Fábrica de produzir sentimentos
Música é vida interior, e quem tem vida interior jamais padecerá de solidão, disse um paciente em tratamento oncológico. Esse poema, do jornalista e político Artur da Távola, chegou aos ouvidos da administradora Larissa Castiglia em uma visita ao hospital. Para a “Dra. Lara Marshmellow”, que se dedica ao voluntariado há três anos, encontros como esse não têm preço.
“Participar da ONG Doutorzinhos foi uma das melhores decisões que tomei por mim mesma. Essa experiência me mudou. Me fez entender que tenho muitos privilégios. Sou privilegiada por poder entrar no hospital com hora pra sair”, explica. E, esse não é o único privilégio de Larissa. Para ela, despertar um sorriso no rosto de alguém é a melhor parte do seu trabalho.
A designer Kelly Streb, que é social media e assessora de imprensa da ONG Doutorzinhos, disse que o voluntariado entrou na sua vida como uma “grata surpresa” há oito anos. Para a “Dra. KéCafuné”, as visitas são como um compromisso de troca, amor, e escuta.
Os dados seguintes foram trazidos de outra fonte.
import Mathlib
import Literature.Computability.Complexity.LowDegreeTest
import Literature.Computability.Complexity.SumcheckField
import HarnessLib

/-!
# Low-degree extensions over a subset `H ⊆ F` (Babai–Fortnow–Levin–Szegedy), coordinatewise degree

Literature / complexity toolkit, third brick of the algebraic engine of the probabilistically
checkable proofs for exponential-time computations (after `LowDegreeTest.lean`, the
Rubinfeld–Sudan test, and `SumcheckField.lean`, the sumcheck protocol over `H ⊆ F`). The
LOW-DEGREE EXTENSION of Babai–Fortnow–Levin–Szegedy 1991, §4 (and Babai–Fortnow–Lund 1991, §4.1,
multilinear case `H = {0, 1}`): a table `Y : Hᵏ → F` extends uniquely to a polynomial
`Ŷ : Fᵏ → F` of degree `≤ |H| - 1` in each variable,
`Ŷ(z) = ∑_{c ∈ Hᵏ} Y(c) ∏ₜ L_{cₜ}(zₜ)` with the Lagrange basis `L_a` of `H`
(Mathlib `Lagrange.basis`). This file proves:

* `CoordPoly G D` — `G : Fᵏ → F` is, in each coordinate with the others fixed, a one-variable
  polynomial function of degree `≤ D` (the hypothesis under which the sumcheck summand is sound);
  closure API (`const`, `add`, `mul`, `mono`, `finset_sum`, `proj`) and the transfer to the list
  form of `SumcheckField.lean`: reading `k` coordinates at injectively chosen positions of a
  challenge list gives `SumcheckF.AxisPoly` (`axisPoly_read`);
* `ldeTerm`, `lde H Y` — the extension as a function, `lde_apply_of_mem` (it extends `Y` on `Hᵏ`),
  `coordPoly_lde` (degree `≤ #H - 1` in each coordinate);
* `ldePoly H Y : MvPolynomial (Fin k) F` — the same extension as a polynomial,
  `eval_ldePoly` (`= lde H Y`) and `totalDegree_ldePoly_le` (`≤ k · (#H - 1)`), the input of the
  completeness of the Rubinfeld–Sudan test (`LowDegreeTest.fwdDiff_iter_eval_eq_zero`);
* over a prime field, the bridge FROM the Rubinfeld–Sudan test: a function passing the
  finite-difference test `Δ_t^{d+1} g (x) = 0` at every `(x, t)` is `CoordPoly g d`
  (`coordPoly_of_fwdDiff_eq_zero`, by `LowDegreeTest.exists_polynomial_of_fwdDiff_iter_eq_zero`
  along the axis `t ↦ x + s eₜ`).

## References

* L. Babai, L. Fortnow, L. Levin, M. Szegedy, *Checking computations in polylogarithmic time*,
  STOC 1991, §4 (low-degree extension over `H ⊆ F`) [BFLS1991].
* L. Babai, L. Fortnow, C. Lund, *Non-deterministic exponential time has two-prover interactive
  protocols*, Comput. Complexity 1 (1991), §4.1 (multilinear extension) [BabaiFortnowLund1991].
* S. Arora, B. Barak, *Computational Complexity: A Modern Approach*, CUP 2009, §8.6.1
  ("low degree extension"), §11.5 [AroraBarakCC2009].
-/

noncomputable section

open Finset Polynomial

namespace Literature.Computability.Complexity

namespace LowDegreeExtension

variable {F : Type*} {k : ℕ}

/-! ### Coordinatewise low degree on `Fᵏ` -/

section Coord

variable [Field F]

/-- **Coordinatewise degree `≤ D`** for `G : Fᵏ → F`: in each coordinate, with all other coordinates
fixed, `G` is a one-variable polynomial function of degree `≤ D`. [cite: AroraBarakCC2009, §8.3.2] -/
structure CoordPoly (G : (Fin k → F) → F) (D : ℕ) : Prop where
  /-- the one-variable polynomial in coordinate `t` through the point `z` -/
  poly : ∀ (t : Fin k) (z : Fin k → F), ∃ P : F[X], P.natDegree ≤ D ∧ ∀ a : F, G (Function.update z t a) = P.eval a

namespace CoordPoly

variable {G G' : (Fin k → F) → F} {D D' : ℕ}

/-- Constants. [folklore] -/
theorem const (D : ℕ) (c : F) : CoordPoly (fun _ : Fin k → F => c) D :=
  ⟨fun _ _ => ⟨Polynomial.C c, (natDegree_C c).le.trans (Nat.zero_le _), fun a => by simp⟩⟩

/-- Sums. [folklore] -/
theorem add (hG : CoordPoly G D) (hG' : CoordPoly G' D) : CoordPoly (fun z => G z + G' z) D := by
  refine ⟨fun t z => ?_⟩
  obtain ⟨P, hP, hPe⟩ := hG.poly t z
  obtain ⟨Q, hQ, hQe⟩ := hG'.poly t z
  exact ⟨P + Q, (natDegree_add_le _ _).trans (max_le hP hQ), fun a => by simp only [hPe, hQe, eval_add]⟩

/-- Products (degrees add). [folklore] -/
theorem mul (hG : CoordPoly G D) (hG' : CoordPoly G' D') : CoordPoly (fun z => G z * G' z) (D + D') := by
  refine ⟨fun t z => ?_⟩
  obtain ⟨P, hP, hPe⟩ := hG.poly t z
  obtain ⟨Q, hQ, hQe⟩ := hG'.poly t z
  exact ⟨P * Q, natDegree_mul_le.trans (Nat.add_le_add hP hQ), fun a => by simp only [hPe, hQe, eval_mul]⟩

/-- Weakening the degree. [folklore] -/
theorem mono (hG : CoordPoly G D) (h : D ≤ D') : CoordPoly G D' :=
  ⟨fun t z => by
    obtain ⟨P, hP, hPe⟩ := hG.poly t z
    exact ⟨P, hP.trans h, hPe⟩⟩

/-- Finite sums. [folklore] -/
theorem finset_sum {ι : Type*} (s : Finset ι) {Gi : ι → (Fin k → F) → F} (h : ∀ i ∈ s, CoordPoly (Gi i) D) :
    CoordPoly (fun z => ∑ i ∈ s, Gi i z) D := by
  classical
  induction s using Finset.induction_on with
  | empty => simpa using const (k := k) D (0 : F)
  | insert a s ha ih =>
    have h' := (h a (mem_insert_self a s)).add (ih fun i hi => h i (mem_insert_of_mem hi))
    simpa [sum_insert ha] using h'

/-- A one-variable polynomial read at one coordinate. [folklore] -/
theorem proj (D : ℕ) {P : F[X]} (hP : P.natDegree ≤ D) (t₀ : Fin k) :
    CoordPoly (fun z : Fin k → F => P.eval (z t₀)) D := by
  refine ⟨fun t z => ?_⟩
  by_cases h : t = t₀
  · subst h
    exact ⟨P, hP, fun a => by simp⟩
  · exact ⟨Polynomial.C (P.eval (z t₀)), (natDegree_C _).le.trans (Nat.zero_le _), fun a => by
      simp [Function.update_of_ne (Ne.symm h)]⟩

/-- Finite products of one-variable polynomials read at the coordinates: `∏ₜ Pₜ(zₜ)` is
coordinatewise of degree `≤ maxₜ deg Pₜ ≤ D`. [folklore] -/
theorem prod_proj (D : ℕ) {P : Fin k → F[X]} (hP : ∀ t, (P t).natDegree ≤ D) :
    CoordPoly (fun z : Fin k → F => ∏ t, (P t).eval (z t)) D := by
  refine ⟨fun t z => ?_⟩
  refine ⟨Polynomial.C (∏ s ∈ univ.erase t, (P s).eval (z s)) * P t,
    (natDegree_C_mul_le _ _).trans (hP t), fun a => ?_⟩
  rw [← Finset.mul_prod_erase univ _ (mem_univ t), eval_mul, eval_C, Function.update_self, mul_comm]
  congr 1
  exact prod_congr rfl fun s hs => by rw [Function.update_of_ne (ne_of_mem_erase hs)]
import Summits.QuantumFields.QCD.Theses.SpectralDefectExtinction
import Summits.QuantumFields.QCD.Theorems.ExtinctionBuildsQCD.Negative.WithoutTightCollapse
import Summits.QuantumFields.QCD.Theorems.ExtinctionBuildsQCD.Negative.VolumeLever
import Summits.QuantumFields.QCD.Theorems.TipPricing.Negative.HeavySideDOSFreeSide
import Summits.QuantumFields.QCD.Theorems.SpectralDefectExtinctionAFBookkeeping
import Literature.MathematicalPhysics.QuantumFieldTheory.QCDPhaseQuenched
import Literature.MathematicalPhysics.QuantumFieldTheory.QCDPhaseQuenchedReweighting

/-!
# Stub `stub_freeSideGlue` of line `hermitian-flow-coarea` (reshape r2) for crux `TipPricing`
(stmt-QuantumFields-8967): C⁺ (fixed-coupling deep-subcritical index spreading for `N_f = 2, 3`) ⇒ `LifshitzTight`.

Port of the PROVED §2 reduction of the sibling crux 8964's skeleton
`Summits/QuantumFields/QCD/Cruxes/WindowExtinction/Lines/free_volume_heavy_witness.lean`
(`tightRatio_canonicalAF_eq`, `one_le_canonicalAF_Zm`, `canonicalAF_β_nonneg/_le`,
`schemeIndexSpread_of_fixedCouplingSub`, `tight_tipReg_of_schemeIndexSpread`,
`sdHyp_of_fixedCouplingIndexSpreadSub`; adapted: definitions unfolded into tree vocabulary), followed by the landed
`heavySideDOS_of_mcrit_nonneg` (Theorems/TipPricing/Negative/HeavySideDOSFreeSide).  Supports stmt-QuantumFields-8967.
-/

noncomputable section

namespace Summit.QuantumFields.QCD.Cruxes.TipPricing.HermitianFlowCoarea

open scoped BigOperators Topology Classical MeasureTheory Matrix ComplexConjugate
open Filter MeasureTheory
open Literature.MathematicalPhysics.QuantumLattice Literature.MathematicalPhysics.QuantumFieldTheory
  Literature.Probability.LatticeModels
open Summit.QuantumFields.QCD.Theses.SpectralDefectExtinction
open Summit.QuantumFields.QCD.Theorems.ExtinctionBuildsQCD.Negative

/-! ## Ported reduction (fixed-coupling spread ⇒ scheme spread ⇒ TIGHT tip witness)

-- adapted from Cruxes/WindowExtinction/Lines/free_volume_heavy_witness.lean §2 (lead prover-line-stmt-QuantumFields-8964-0 and -1)
(the local definitions `negCount`, `deepIndex`, `absIndexMean`, `FixedCouplingIndexSpreadSub`,
`SchemeIndexSpread` of that skeleton are not importable and are inlined here as explicit formulas;
every ported lemma carries the prefix `glue_`). -/

section GlueReduction

variable {Nf : ℕ}

/-- The TIGHT ratio of `canonicalAF` at step `k` on the torus `2L'+1` IS the phase-quenched mean
(`qcdPhaseQuenchedExpect`, flavour-product form) of `|n₋(Γ₅ D_W(U, -δ, 1)) - 6(2L'+1)⁴|` at `β = β_k`,
`δ = a_k M/Z_k`, weights at `μ_f = a_k m_f/Z_k` (line `m_crit = 0`).
-- adapted from Cruxes/WindowExtinction/Lines/free_volume_heavy_witness.lean §2 (lead prover-line-stmt-QuantumFields-8964-0 and -1) -/
theorem glue_tightRatio_canonicalAF_eq (k L' : ℕ) (m : Fin Nf → ℝ) (M : ℝ) :
    tightRatio (QCDRegularisation.canonicalAF Nf) k L' m M =
      qcdPhaseQuenchedExpect ((QCDRegularisation.canonicalAF Nf).β k) (2 * L' + 1)
        (fun f => (QCDRegularisation.canonicalAF Nf).a k * m f / (QCDRegularisation.canonicalAF Nf).Zm k)
        (fun U : GaugeConfig 4 (2 * L' + 1) SU3 => |(Multiset.countP (fun z : ℂ => z.re < 0)
          (spinorLift gammaFive * wilsonDirac (fundamentalRep (Fin 3)) U
            (-((QCDRegularisation.canonicalAF Nf).a k * M / (QCDRegularisation.canonicalAF Nf).Zm k))
            1).charpoly.roots : ℝ) - 6 * (2 * (L' : ℝ) + 1) ^ 4|) := by
  have h0 : ∀ j, (QCDRegularisation.canonicalAF Nf).mcrit j = 0 := fun _ => rfl
  rw [qcdPhaseQuenchedExpect_eq_div_prod]
  simp only [tightRatio, h0, zero_sub, zero_add]

/-- `γ₀/(2β₀) ≥ 0` for `N_f ≤ 16` (asymptotic freedom: `β₀ > 0`).
-- adapted from Cruxes/WindowExtinction/Lines/free_volume_heavy_witness.lean §2 (lead prover-line-stmt-QuantumFields-8964-0 and -1) -/
theorem glue_massExponent_nonneg (hNf : Nf ≤ 16) : 0 ≤ massExponent Nf := by
  have h16 : (Nf : ℝ) ≤ 16 := by exact_mod_cast hNf
  have hb : 0 < 11 - 2 * (Nf : ℝ) / 3 := by linarith
  have hπ : 0 < 16 * Real.pi ^ 2 := by positivity
  unfold massExponent gammaCoeff₀ betaCoeff₀
  exact div_nonneg (div_nonneg (by norm_num) hπ.le) (mul_nonneg (by norm_num) (div_nonneg hb.le hπ.le))

/-- `Z_m(k) ≥ 1` along `canonicalAF` (for `N_f ≤ 16`): `Z_0 = 1` and `Z_k = (log (k+1)²)^{γ₀/(2β₀)}` with
`log (k+1)² ≥ log 4 ≥ 1` for `k ≥ 1`.
-- adapted from Cruxes/WindowExtinction/Lines/free_volume_heavy_witness.lean §2 (lead prover-line-stmt-QuantumFields-8964-0 and -1) -/
theorem glue_one_le_canonicalAF_Zm (hNf : Nf ≤ 16) (k : ℕ) :
    1 ≤ (QCDRegularisation.canonicalAF Nf).Zm k := by
  change 1 ≤ (if k = 0 then (1 : ℝ) else
    Real.log (1 / (QCDScheme.zeroAF Nf).a k ^ 2) ^ massExponent Nf)
  split_ifs with hk
  · exact le_rfl
  · refine Real.one_le_rpow ?_ (glue_massExponent_nonneg hNf)
    have ha : (QCDScheme.zeroAF Nf).a k = ((k : ℝ) + 1)⁻¹ := rfl
    have hk1 : (1 : ℝ) ≤ k := by exact_mod_cast Nat.one_le_iff_ne_zero.2 hk
    have hx : (4 : ℝ) ≤ 1 / (QCDScheme.zeroAF Nf).a k ^ 2 := by
      rw [ha, inv_pow, one_div, inv_inv]
      nlinarith
    have hpos : 0 < 1 / (QCDScheme.zeroAF Nf).a k ^ 2 := by linarith
    rw [Real.le_log_iff_exp_le hpos]
    linarith [Real.exp_one_lt_three]

/-- `β_k = afBeta N_f 1 a_k` along `canonicalAF` (Λ = 1).
-- adapted from Cruxes/WindowExtinction/Lines/free_volume_heavy_witness.lean §2 (lead prover-line-stmt-QuantumFields-8964-0 and -1) -/
theorem glue_canonicalAF_β (k : ℕ) :
    (QCDRegularisation.canonicalAF Nf).β k = afBeta Nf 1 (((k : ℝ) + 1)⁻¹) := rfl

/-- The two-loop profile at `Λ = 1`, `a = (k+1)⁻¹`, written in the variable `log (k+1)²`.
-- adapted from Cruxes/WindowExtinction/Lines/free_volume_heavy_witness.lean §2 (lead prover-line-stmt-QuantumFields-8964-0 and -1) -/
theorem glue_afBeta_one_canonical_eq (k : ℕ) :
    afBeta Nf 1 (((k : ℝ) + 1)⁻¹) = 2 * betaCoeff₀ Nf * Real.log (((k : ℝ) + 1) ^ 2) +
      2 * (betaCoeff₁ Nf / betaCoeff₀ Nf) * Real.log (Real.log (((k : ℝ) + 1) ^ 2)) := by
  have hx : (1 : ℝ) / ((((k : ℝ) + 1)⁻¹) ^ 2 * 1 ^ 2) = ((k : ℝ) + 1) ^ 2 := by
    field_simp
  unfold afBeta
  rw [hx]

/-- `b₁ = (102 − 38N_f/3)/(16π²)² ≥ 0` for `N_f ≤ 8`.
-- adapted from Cruxes/WindowExtinction/Lines/free_volume_heavy_witness.lean §2 (lead prover-line-stmt-QuantumFields-8964-0 and -1) -/
theorem glue_betaCoeff₁_nonneg_of_le_eight (hNf : Nf ≤ 8) : 0 ≤ betaCoeff₁ Nf := by
  unfold betaCoeff₁
  have h : (Nf : ℝ) ≤ 8 := by exact_mod_cast hNf
  have hπ : 0 < (16 * Real.pi ^ 2) ^ 2 := by positivity
  exact div_nonneg (by linarith) hπ.le

/-- `1 ≤ log (k+1)²` for `k ≥ 1` (since `(k+1)² ≥ 4 > e`).
-- adapted from Cruxes/WindowExtinction/Lines/free_volume_heavy_witness.lean §2 (lead prover-line-stmt-QuantumFields-8964-0 and -1) -/
theorem glue_one_le_log_sq_succ {k : ℕ} (hk : 1 ≤ k) : 1 ≤ Real.log (((k : ℝ) + 1) ^ 2) := by
  have hk' : (1 : ℝ) ≤ k := by exact_mod_cast hk
  have h4 : Real.exp 1 ≤ ((k : ℝ) + 1) ^ 2 := by
    have := Real.exp_one_lt_d9
    nlinarith
  rw [Real.le_log_iff_exp_le (by positivity)]
  exact h4

/-- `log (k+1)² ≤ 4 √(k+1)`.
-- adapted from Cruxes/WindowExtinction/Lines/free_volume_heavy_witness.lean §2 (lead prover-line-stmt-QuantumFields-8964-0 and -1) -/
theorem glue_log_sq_succ_le_sqrt (k : ℕ) :
    Real.log (((k : ℝ) + 1) ^ 2) ≤ 4 * Real.sqrt ((k : ℝ) + 1) := by
  have hy : (0 : ℝ) < (k : ℝ) + 1 := by positivity
  have hs : 0 < Real.sqrt ((k : ℝ) + 1) := Real.sqrt_pos.2 hy
  have h1 : Real.log (Real.sqrt ((k : ℝ) + 1)) ≤ Real.sqrt ((k : ℝ) + 1) - 1 :=
    Real.log_le_sub_one_of_pos hs
  have h2 : Real.log (((k : ℝ) + 1) ^ 2) = 4 * Real.log (Real.sqrt ((k : ℝ) + 1)) := by
    have : ((k : ℝ) + 1) ^ 2 = Real.sqrt ((k : ℝ) + 1) ^ 4 := by
      rw [show (4 : ℕ) = 2 * 2 from rfl, pow_mul, Real.sq_sqrt hy.le]
    rw [this, Real.log_pow]
    push_cast
    ring
  rw [h2]
  linarith

/-- `0 ≤ β_k` along `canonicalAF` for `k ≥ 1` and `N_f ≤ 8`.
-- adapted from Cruxes/WindowExtinction/Lines/free_volume_heavy_witness.lean §2 (lead prover-line-stmt-QuantumFields-8964-0 and -1) -/
theorem glue_canonicalAF_β_nonneg (hNf : Nf ≤ 8) {k : ℕ} (hk : 1 ≤ k) :
    0 ≤ (QCDRegularisation.canonicalAF Nf).β k := by
  rw [glue_canonicalAF_β, glue_afBeta_one_canonical_eq]
  have hb₀ : 0 < betaCoeff₀ Nf :=
    Summit.QuantumFields.QCD.Theorems.betaCoeff₀_pos_of_le_sixteen (by omega)
  have hb₁ : 0 ≤ betaCoeff₁ Nf := glue_betaCoeff₁_nonneg_of_le_eight hNf
  have hℓ : 1 ≤ Real.log (((k : ℝ) + 1) ^ 2) := glue_one_le_log_sq_succ hk
  have hℓ0 : 0 ≤ Real.log (((k : ℝ) + 1) ^ 2) := zero_le_one.trans hℓ
  have hll : 0 ≤ Real.log (Real.log (((k : ℝ) + 1) ^ 2)) := Real.log_nonneg hℓ
  have : 0 ≤ betaCoeff₁ Nf / betaCoeff₀ Nf := div_nonneg hb₁ hb₀.le
  positivity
“Um dia, eu cheguei e cantei para uma pessoa que estava na UTI. Ela não tinha acompanhante, não tinha nada. E, a pessoa veio a falecer, enquanto eu cantava”, relembrou. Esse episódio, que parece ter sido feito sob medida para o poema de Artur da Távola, revelou as marcas de um trabalho sensível e transformador.
“Quando penso o que é ser Doutorzinho, não tenho dúvidas. A gente é uma fábrica de produzir sentimentos. Seja ele qual for”, completa Kelly.
Ajude a ONG Doutorzinhos
Pela primeira vez em uma década, a trajetória da Doutorzinhos precisou desacelerar. Neste ano, como consequência das enchentes que atingiram o Rio Grande do Sul em 2024, a ONG perdeu seus dois principais patrocinadores. Uma lacuna que provocou impactos significativos dentro e fora dos hospitais.
No início de 2025, o grupo realizava cerca de 35 visitas por semana. Em junho, o número já havia caído para 25. Até o ano passado, o projeto contava com pelo menos dez colaboradores diretos e indiretos, responsáveis pela direção, coordenação, captação de recursos e assessoria de imprensa. Hoje, a Doutorzinhos já não é mais o emprego desses profissionais. Para alguns, é voluntariado. E, para outros, tornou-se uma página virada de uma história inacabada.
As seleções de novos voluntários também foram interrompidas. “A gente geralmente tem duas seleções por ano. Uma no primeiro semestre e outra no segundo. Como estamos sem patrocínio, ainda não fizemos nenhuma em 2025”, explica Kelly.
O motivo disso é simples. Antes de ir a campo, os voluntários precisam participar de um treinamento rigoroso, que inclui capacitações com atores, palhaços, psicólogos e infectologistas. Afinal, na Doutorzinhos, a palhaçaria vai além do nariz vermelho, das roupas coloridas e de piadas engraçadas.
Para continuar cumprindo o seu propósito, a organização precisa de ajuda. Empresas podem apoiar ou patrocinar o projeto por meio da Lei de Incentivo à Cultura ou por doação direta, sem benefício fiscal. Já pessoas físicas podem doar por meio da plataforma APOIA.se.